O poder público garante alimentação a quase 80% das pessoas em situação de rua. Mais da metade delas (67,2%) recorre às refeições ofertadas nos quatro restaurantes populares (Centro, região hospitalar, Venda Nova e Barreiro) e 11,2% buscam os Centros Pop, abrigos e albergues. Doações de alimentos beneficiam 13,8% do público e outros 10,9% pedem ajuda nas residências e pedestres ou coletam comida nas ruas.

 

Um destaque da pesquisa é a vacinação contra COVID-19, que chega a 84,2% do grupo. Eles foram vacinados nos abrigos e unidades de acolhimento da PBH. Apesar das dificuldades, 42,4% dizem ter boa saúde, 28,7% a classificam como regular, 18,6% como muito boa e 10,3% como ruim.

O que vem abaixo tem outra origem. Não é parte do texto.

import Mathlib
import Literature.RingTheory.CohomologyAnnihilator.Compactness
import Literature.RingTheory.CohomologyAnnihilator.TowerRestrict
import HarnessLib

/-!
# Base change along a free algebra restricts to a copower (`Add`-bookkeeping for descent)

Topic: `Literature/RingTheory/CohomologyAnnihilator`.  In the descent step of the proof of
[IyengarTakahashi2014, Theorem 5.4] the generator `G'` of `mod (K ⊗ₖ A)` is defined over a finite
subextension `l/k`, `G' ≅ (K ⊗ₖ A) ⊗_{l ⊗ₖ A} G_l`, and since `K ⊗ₖ A` is FREE over `l ⊗ₖ A`
(a basis of `K/l`), restriction of scalars turns `G'` into a direct sum of copies of `G_l`:
"`(M_K)|_A = M^{(I)}`".  In the vocabulary of `Compactness.lean` (`IsRetractOfCopower G X` =
"`X ∈ Add G`"):

* `isRetractOfCopower_restrictScalars_baseChange_of_free` — if `B` is free over `R` with basis
  indexed by `ι`, then for every `R`-module `N`, `(B ⊗_R N)|_R ∈ Add N` (indeed
  `(B ⊗_R N)|_R ≅ N^{(ι)}`, `TensorProduct.finsuppScalarLeft`).
* `IsRetractOfCopower.restrictScalars` — restriction of scalars maps `Add G` into `Add (G|_R)`;
  `IsRetractOfCopower.of_iso` — `Add G` is closed under isomorphism.

These are the `Add`-lemmas behind the hypothesis `hAdd` of
`strongGenerator_descent_of_generatorDescent` (`StrongGeneratorDescentField.lean`).

## References

* S. B. Iyengar, R. Takahashi, *Annihilation of cohomology and strong generation of module
  categories*, IMRN 2016; arXiv:1404.1476 — proof of Theorem 5.4, §4 (A compactness argument).
  [`IyengarTakahashi2014`]
-/

noncomputable section

open CategoryTheory
open scoped TensorProduct

universe u

namespace Literature.RingTheory.CohomologyAnnihilator

section Iso

variable {A : Type u} [CommRing A]

/-- `Add G` is closed under isomorphism. [cite: IyengarTakahashi2014, §4 (A compactness argument)] -/
theorem IsRetractOfCopower.of_iso {G X X' : ModuleCat.{u} A} (h : IsRetractOfCopower G X)
    (e : X ≅ X') : IsRetractOfCopower G X' := by
  obtain ⟨ι, i, p, hip⟩ := h
  refine ⟨ι, e.inv ≫ i, p ≫ e.hom, ?_⟩
  rw [Category.assoc, ← Category.assoc i p, hip, Category.id_comp, e.inv_hom_id]

end Iso

section Restrict

variable {R S : Type u} [CommRing R] [CommRing S] [Algebra R S]

/-- `(G^{(ι)})|_R ≅ (G|_R)^{(ι)}` (the identity map). [folklore] -/
private theorem nonempty_restrictScalars_finsupp_iso (G : ModuleCat.{u} S) (ι : Type u) :
    Nonempty ((restrictScalarsFunctor R S).obj (ModuleCat.of S (ι →₀ G)) ≅
      ModuleCat.of R (ι →₀ (restrictScalarsFunctor R S).obj G)) :=
  letI : Module R (ι →₀ G) :=
    ((restrictScalarsFunctor R S).obj (ModuleCat.of S (ι →₀ G))).isModule
  ⟨LinearEquiv.toModuleIso
    { toFun := fun x => x
      map_add' := fun _ _ => rfl
      map_smul' := fun _ _ => rfl
      invFun := fun x => x
      left_inv := fun _ => rfl
      right_inv := fun _ => rfl }⟩

/-- Restriction of scalars maps `Add G` into `Add (G|_R)`.
[cite: IyengarTakahashi2014, §4 (A compactness argument)] -/
theorem IsRetractOfCopower.restrictScalars {G X : ModuleCat.{u} S} (h : IsRetractOfCopower G X) :
    IsRetractOfCopower ((restrictScalarsFunctor R S).obj G) ((restrictScalarsFunctor R S).obj X) := by
  obtain ⟨ι, i, p, hip⟩ := h
  obtain ⟨ε⟩ := nonempty_restrictScalars_finsupp_iso (R := R) G ι
  refine ⟨ι, (restrictScalarsFunctor R S).map i ≫ ε.hom, ε.inv ≫ (restrictScalarsFunctor R S).map p,
    ?_⟩
  rw [Category.assoc, ε.hom_inv_id_assoc, ← CategoryTheory.Functor.map_comp, hip,
    CategoryTheory.Functor.map_id]

/-- **Base change along a free algebra is a copower after restriction of scalars**: if `S` is
free over `R` with a basis indexed by `ι`, then `(S ⊗_R N)|_R ∈ Add N` for every `R`-module `N`
(`(S ⊗_R N)|_R ≅ (R^{(ι)} ⊗_R N)|_R ≅ N^{(ι)}`) — the step "`(M_K)|_A = M^{(I)}`" of the descent in
the proof of Theorem 5.4. [cite: IyengarTakahashi2014, Thm. 5.4 (proof)] -/
theorem isRetractOfCopower_restrictScalars_baseChange_of_free {ι : Type u} (b : Module.Basis ι R S)
    (N : ModuleCat.{u} R) :
    IsRetractOfCopower N ((restrictScalarsFunctor R S).obj (ModuleCat.of S (S ⊗[R] N))) := by
  classical
  -- the `R`-linear identification with the copower, for the natural `R`-structure on `S ⊗_R N`
  let e₀ : S ⊗[R] N ≃ₗ[R] (ι →₀ (N : Type u)) :=
    (TensorProduct.congr b.repr (LinearEquiv.refl R N)).trans (TensorProduct.finsuppScalarLeft R N ι)
  have hsmul : ∀ (r : R) (x : S ⊗[R] N), algebraMap R S r • x = r • x := fun r x =>
    algebraMap_smul S r x
  have he₀smul : ∀ (r : R) (x : S ⊗[R] N), e₀ (algebraMap R S r • x) = r • e₀ x := fun r x => by
    rw [hsmul, map_smul]
  have he₀symm : ∀ (r : R) (y : ι →₀ (N : Type u)),
      e₀.symm (r • y) = algebraMap R S r • e₀.symm y := fun r y => by
    rw [hsmul, map_smul]
  -- switch to the restricted structure
  letI : Module R (S ⊗[R] N) :=
    ((restrictScalarsFunctor R S).obj (ModuleCat.of S (S ⊗[R] N))).isModule
  let i : (restrictScalarsFunctor R S).obj (ModuleCat.of S (S ⊗[R] N)) →ₗ[R] (ι →₀ (N : Type u)) :=
    { toFun := fun x => e₀ x
      map_add' := fun x y => map_add e₀ x y
      map_smul' := fun r x => he₀smul r x }
  let p : (ι →₀ (N : Type u)) →ₗ[R] (restrictScalarsFunctor R S).obj (ModuleCat.of S (S ⊗[R] N)) :=
    { toFun := fun y => e₀.symm y
      map_add' := fun x y => map_add e₀.symm x y
      map_smul' := fun r y => he₀symm r y }
  refine ⟨ι, ModuleCat.ofHom i, ModuleCat.ofHom p, ?_⟩
  refine ModuleCat.hom_ext (LinearMap.ext fun x => ?_)
  change e₀.symm (e₀ x) = x
  exact e₀.symm_apply_apply x

end Restrict

end Literature.RingTheory.CohomologyAnnihilator

end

Houve um aumento do auto-relato de transtornos mentais que subiu de 23% em 2013 para 54%.

 

As principais queixas são o tabagismo (51%), uso de drogas (43%) e alcoolismo (40%). Mas há relatos de depressão (24,6%), outros problemas mentais (24,2%), hipertensão (13,4%) e doenças de pele (6,8%). A assistência médica é garantida, na maior parte das vezes, nos centros de saúde da PBH (44,5%) ou hospitais e unidades de pronto atendimento, as chamadas UPAs (42,6%).

 

O professor Frederico Garcia observa que a prevalência de esquizofrenia autorrelatada encontrada na pesquisa é cinco vezes maior do que na população em geral. “Muitas pessoas que estão na rua têm doenças tratáveis ou evitáveis que se relacionam com esse contexto social. A saúde mental, em especial na infância e adolescência, é um dos pontos que precisamos olhar com cuidado para evitar a situação de rua”, pontua.

 

Institucionalização

 

É no Centro Pop que 29,8% deles realizam sua higiene pessoal, seguido de albergues e abrigos (24,2%). E 27,9% garante a pernoite fora das ruas nas instituições de abrigamento. Boa parte de quem está nas ruas (67%) diz estar sozinho, enquanto 27,3% alega viver em grupo; 3,9% com filhos ou companheiro(a); 1,5% com animal de estimação e 0,2% com crianças que não são seus filhos.

 

O Censo Pop 2022 mostrou, ainda, que 87,6% das pessoas em situação de rua são alfabetizados, enquanto 8,8% apenas assinam o nome e 3,5% não sabem ler ou escrever. A maior parte deles (21,4%) não chegou a concluir os anos finais do ensino fundamental  e 19,4% não terminaram os anos iniciais. O mesmo percentual de pessoas (2,4%) nunca foi à escola ou possui curso superior completo.

 

O trabalho informal tem garantido algum tipo de renda para as pessoas que hoje estão em situação de rua. Os valores giram em uma média de R$802 a R$1.243. A atividade exercida não foi identificada por 40,6% do público. A coleta de material reciclável é a atividade de 15,6% dos entrevistados, enquanto 6% vende bala, frutas ou água nas ruas, 4,6% lava carros ou presta serviço de flanelinha e 4,2% pede dinheiro.

 

Já passaram por abrigos ou albergues 62% dos moradores em situação de rua que responderam ao Censo Pop 2022, enquanto 41,3% vieram do sistema prisional. Comunidades terapêuticas, Cersams e sistemas socioeducativos são antecedentes de 26,6%, 18,5% e 11,6%, respectivamente. Cerca de 10% dos moradores em situação de rua já passaram algum período em hospitais psiquiátricos.

 

Os Centros Pop e os CREAs são as Unidades mais utilizadas pelos homens (59,5% e 41,1%, respectivamente). Já as mulheres recorrem ao Serviço Especializado em Abordagem Social (59,5%) e Centros Pop (39,8%).

 

Os dados preliminares já foram entregues à PBH, que poderá elaborar políticas públicas baseadas nas evidências científicas. O relatório final será entregue nas próximas semanas.